import Mathlib.Tactic.Group
import Literature.AnabelianGeometry.SemiGraphs.ArithTemperedGroupOfOuterAction
import HarnessLib

/-!
# [SemiAnbd] Thm 5.4, producer row T54-B: vertex and edge CONJUGATORS for the outer semi-direct product
# model (the `exists_isVConj` / `exists_isEConj`-clause-1 inputs of the arithmetic tower, unfolded)

Mochizuki, *Semi-graphs of anabelioids*, Publ. RIMS **42** (2006), §5 p. 65 ll. 4–14 ("decomposition
groups `Π^temp_{𝔊,v} ⊆ Π^temp_𝔊` … well-defined up to conjugation"), Thm 5.4 p. 66
[cite: MochizukiSemiAnbd2006, §5, p. 65].

PROOF-ONLY sequel (no definitions) of `ArithTemperedGroupOfOuterAction.lean` (p416276).  abc-iut-L3-d4's
arithmetic tower (`SubgroupPresentationArithCompat.lean`, T54-B-tower T1b) acts on the coset graphs of a
subgroup presentation `(H_w, M_ε, s_b)` of `𝔾` in `Γ = π₁^temp(𝒢)` under `IsArithCompatible`, whose two
existence fields are, for `Φ : E →* Aut Γ`, `σ : E →* Aut 𝔾`:
`exists_isVConj : ∀ e w, ∃ k, ∀ x, x ∈ H_w ↔ k⁻¹ Φe(x) k ∈ H_{σe w}` (an EXACT conjugacy
`Φe(H_w) = k H_{σe w} k⁻¹`) and the first clause of `exists_isEConj` (`Φe(M_ε) ≤ m M_{σe ε} m⁻¹`).
For `E := π₁^temp(𝒢) ⋊^out_ρ Π_A` with `Φ e :=` the `Aut`-component of `e` and `σ := baseAct ∘ aug`,
and representatives `H_w ∈ verticialSubgroups c w`, `M_ε ∈ edgeLikeSubgroups c ε`, these are
THEOREMS from the chart-action binders `hV` / `hE` of the parent file together with "one conjugacy class
of verticial (edge-like) subgroups per vertex (edge)" (abc-iut-L3-t11
`exists_conj_of_mem_verticialSubgroups` / `exists_conj_of_mem_edgeLikeSubgroups`) — here stated
UNFOLDED (T1b's `IsVConj`/`IsEConj` are not yet in the tree), for the packager (abc-iut-w4-d053) to
cite by name.  No side taken on [IUTchIII] Cor 3.12; typed ≠ proved.
-/

namespace Literature.AnabelianGeometry.SemiGraphs

open Literature.AnabelianGeometry.EtaleTheta
open CategoryTheory

universe u w

namespace ProfiniteSemiGraph

variable {𝒢 : ProfiniteSemiGraph.{u}} (c : TemperedPiChart 𝒢)
  {PA : Type w} [Group PA] (ρ : PA →* TopOut c.G) (baseAct : PA →* Aut 𝒢.graph)

/-- An exact conjugacy `Φ(H) = g H' g⁻¹` for a bijective `Φ` gives the two-sided membership
dictionary `x ∈ H ↔ g⁻¹ Φ(x) g ∈ H'`. [folklore] -/
private theorem mem_iff_of_map_eq_conj {G : Type*} [Group G] (Φ : MulAut G) (H H' : Subgroup G)
    (g : G) (h : H.map Φ.toMonoidHom = H'.map (MulAut.conj g).toMonoidHom) (x : G) :
    x ∈ H ↔ g⁻¹ * Φ x * g ∈ H' := by
  constructor
  · intro hx
    have : Φ x ∈ H'.map (MulAut.conj g).toMonoidHom := by
      rw [← h]; exact ⟨x, hx, rfl⟩
    obtain ⟨y, hy, hyx⟩ := this
    simp only [MulEquiv.coe_toMonoidHom, MulAut.conj_apply] at hyx
    rw [← hyx]
    simpa [mul_assoc] using hy
  · intro hx
    have : Φ x ∈ H.map Φ.toMonoidHom := by
      rw [h]
      refine ⟨g⁻¹ * Φ x * g, hx, ?_⟩
      simp only [MulEquiv.coe_toMonoidHom, MulAut.conj_apply]
      group
    obtain ⟨y, hy, hyx⟩ := this
    simp only [MulEquiv.coe_toMonoidHom] at hyx
    rwa [← Φ.injective hyx]

/-- **Vertex conjugators exist** (T1b `exists_isVConj`, unfolded) for `Π^temp_𝔊 := π₁^temp(𝒢) ⋊^out Π_A`:
for every `e` and every vertex `w`, with `H_w ∈ verticialSubgroups c w` chosen representatives, there is
`k ∈ π₁^temp(𝒢)` with `x ∈ H_w ↔ k⁻¹ · φ_e(x) · k ∈ H_{(aug e)•w}` (`φ_e` = the `Aut`-component of `e`),
from the binder `hV` and "one conjugacy class per vertex". [cite: MochizukiSemiAnbd2006, §5, p. 65] -/
theorem exists_vConj_outerAction
    (hV : ∀ (a : PA) (v : 𝒢.graph.Vertex) (H : Subgroup c.G), H ∈ verticialSubgroups c v →
      ∃ φ : contMulAut c.G, TopOut.mk c.G φ = ρ a ∧
        H.map (φ : MulAut c.G).toMonoidHom ∈ verticialSubgroups c ((baseAct a).hom.vertexMap v))
    (Hv : 𝒢.graph.Vertex → Subgroup c.G) (hHv : ∀ w, Hv w ∈ verticialSubgroups c w)
    (e : outerSemidirectProduct ρ) (w : 𝒢.graph.Vertex) :
    ∃ k : c.G, ∀ x : c.G, x ∈ Hv w ↔
      k⁻¹ * (e.1.1 : MulAut c.G) x * k ∈ Hv ((baseAct (outerSemidirectProductSnd ρ e)).hom.vertexMap w) := by
  have hmem := map_mem_verticialSubgroups_of_rep c ρ (hV _ w (Hv w) (hHv w)) e.1.1
    (mk_fst_eq_rho_snd ρ e)
  obtain ⟨k, hk⟩ := exists_conj_of_mem_verticialSubgroups c (hHv _) hmem
  exact ⟨k, mem_iff_of_map_eq_conj _ _ _ k hk⟩

/-- **Edge conjugators, first clause** (T1b `exists_isEConj` clause 1, unfolded, in the EXACT form):
for every `e` and every edge `ε`, with `M_ε ∈ edgeLikeSubgroups c ε` chosen representatives, there is
`m ∈ π₁^temp(𝒢)` with `x ∈ M_ε ↔ m⁻¹ · φ_e(x) · m ∈ M_{(aug e)•ε}`, from the binder `hE` and "one
conjugacy class per edge". [cite: MochizukiSemiAnbd2006, §5, p. 65] -/
theorem exists_eConj_outerAction
    (hE : ∀ (a : PA) (ε : 𝒢.graph.Edge) (K : Subgroup c.G), K ∈ edgeLikeSubgroups c ε →
      ∃ φ : contMulAut c.G, TopOut.mk c.G φ = ρ a ∧
        K.map (φ : MulAut c.G).toMonoidHom ∈ edgeLikeSubgroups c ((baseAct a).hom.edgeMap ε))
    (Me : 𝒢.graph.Edge → Subgroup c.G) (hMe : ∀ ε, Me ε ∈ edgeLikeSubgroups c ε)
    (e : outerSemidirectProduct ρ) (ε : 𝒢.graph.Edge) :
    ∃ m : c.G, ∀ x : c.G, x ∈ Me ε ↔
      m⁻¹ * (e.1.1 : MulAut c.G) x * m ∈ Me ((baseAct (outerSemidirectProductSnd ρ e)).hom.edgeMap ε) := by
  have hmem := map_mem_edgeLikeSubgroups_of_rep c ρ (hE _ ε (Me ε) (hMe ε)) e.1.1
    (mk_fst_eq_rho_snd ρ e)
  obtain ⟨m, hm⟩ := exists_conj_of_mem_edgeLikeSubgroups c (hMe _) hmem
  exact ⟨m, mem_iff_of_map_eq_conj _ _ _ m hm⟩

/-- The `Aut`-component and the base action as the tower's pair `(Φ, σ)`: along `ι`, `Φ (ι g) = conj g`
and `σ (ι g) = 1` (the two laws abc-iut-L3-d4's `arithAct_eq_deckAct_of_inner` / `le_comap_levelKer`
consume). [cite: MochizukiSemiAnbd2006, Prop 5.2 (iv), p. 64] -/
theorem outerAction_inner_laws (g : c.G) :
    ((toOuterSemidirectProduct ρ g).1.1 : MulAut c.G) = MulAut.conj g ∧
      baseAct (outerSemidirectProductSnd ρ (toOuterSemidirectProduct ρ g)) = 1 := by
  refine ⟨rfl, ?_⟩
  rw [outerSemidirectProductSnd_toOuterSemidirectProduct, map_one]

end ProfiniteSemiGraph

end Literature.AnabelianGeometry.SemiGraphs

* Description of the task *
Quote the data above verbatim from its first line to the line that includes "PROOF-ONLY sequel (no", with both boundary lines retained.

* Task result *
import Mathlib.Tactic.Group
import Literature.AnabelianGeometry.SemiGraphs.ArithTemperedGroupOfOuterAction
import HarnessLib

/-!
# [SemiAnbd] Thm 5.4, producer row T54-B: vertex and edge CONJUGATORS for the outer semi-direct product
# model (the `exists_isVConj` / `exists_isEConj`-clause-1 inputs of the arithmetic tower, unfolded)

Mochizuki, *Semi-graphs of anabelioids*, Publ. RIMS **42** (2006), §5 p. 65 ll. 4–14 ("decomposition
groups `Π^temp_{𝔊,v} ⊆ Π^temp_𝔊` … well-defined up to conjugation"), Thm 5.4 p. 66
[cite: MochizukiSemiAnbd2006, §5, p. 65].

PROOF-ONLY sequel (no definitions) of `ArithTemperedGroupOfOuterAction.lean` (p416276).  abc-iut-L3-d4's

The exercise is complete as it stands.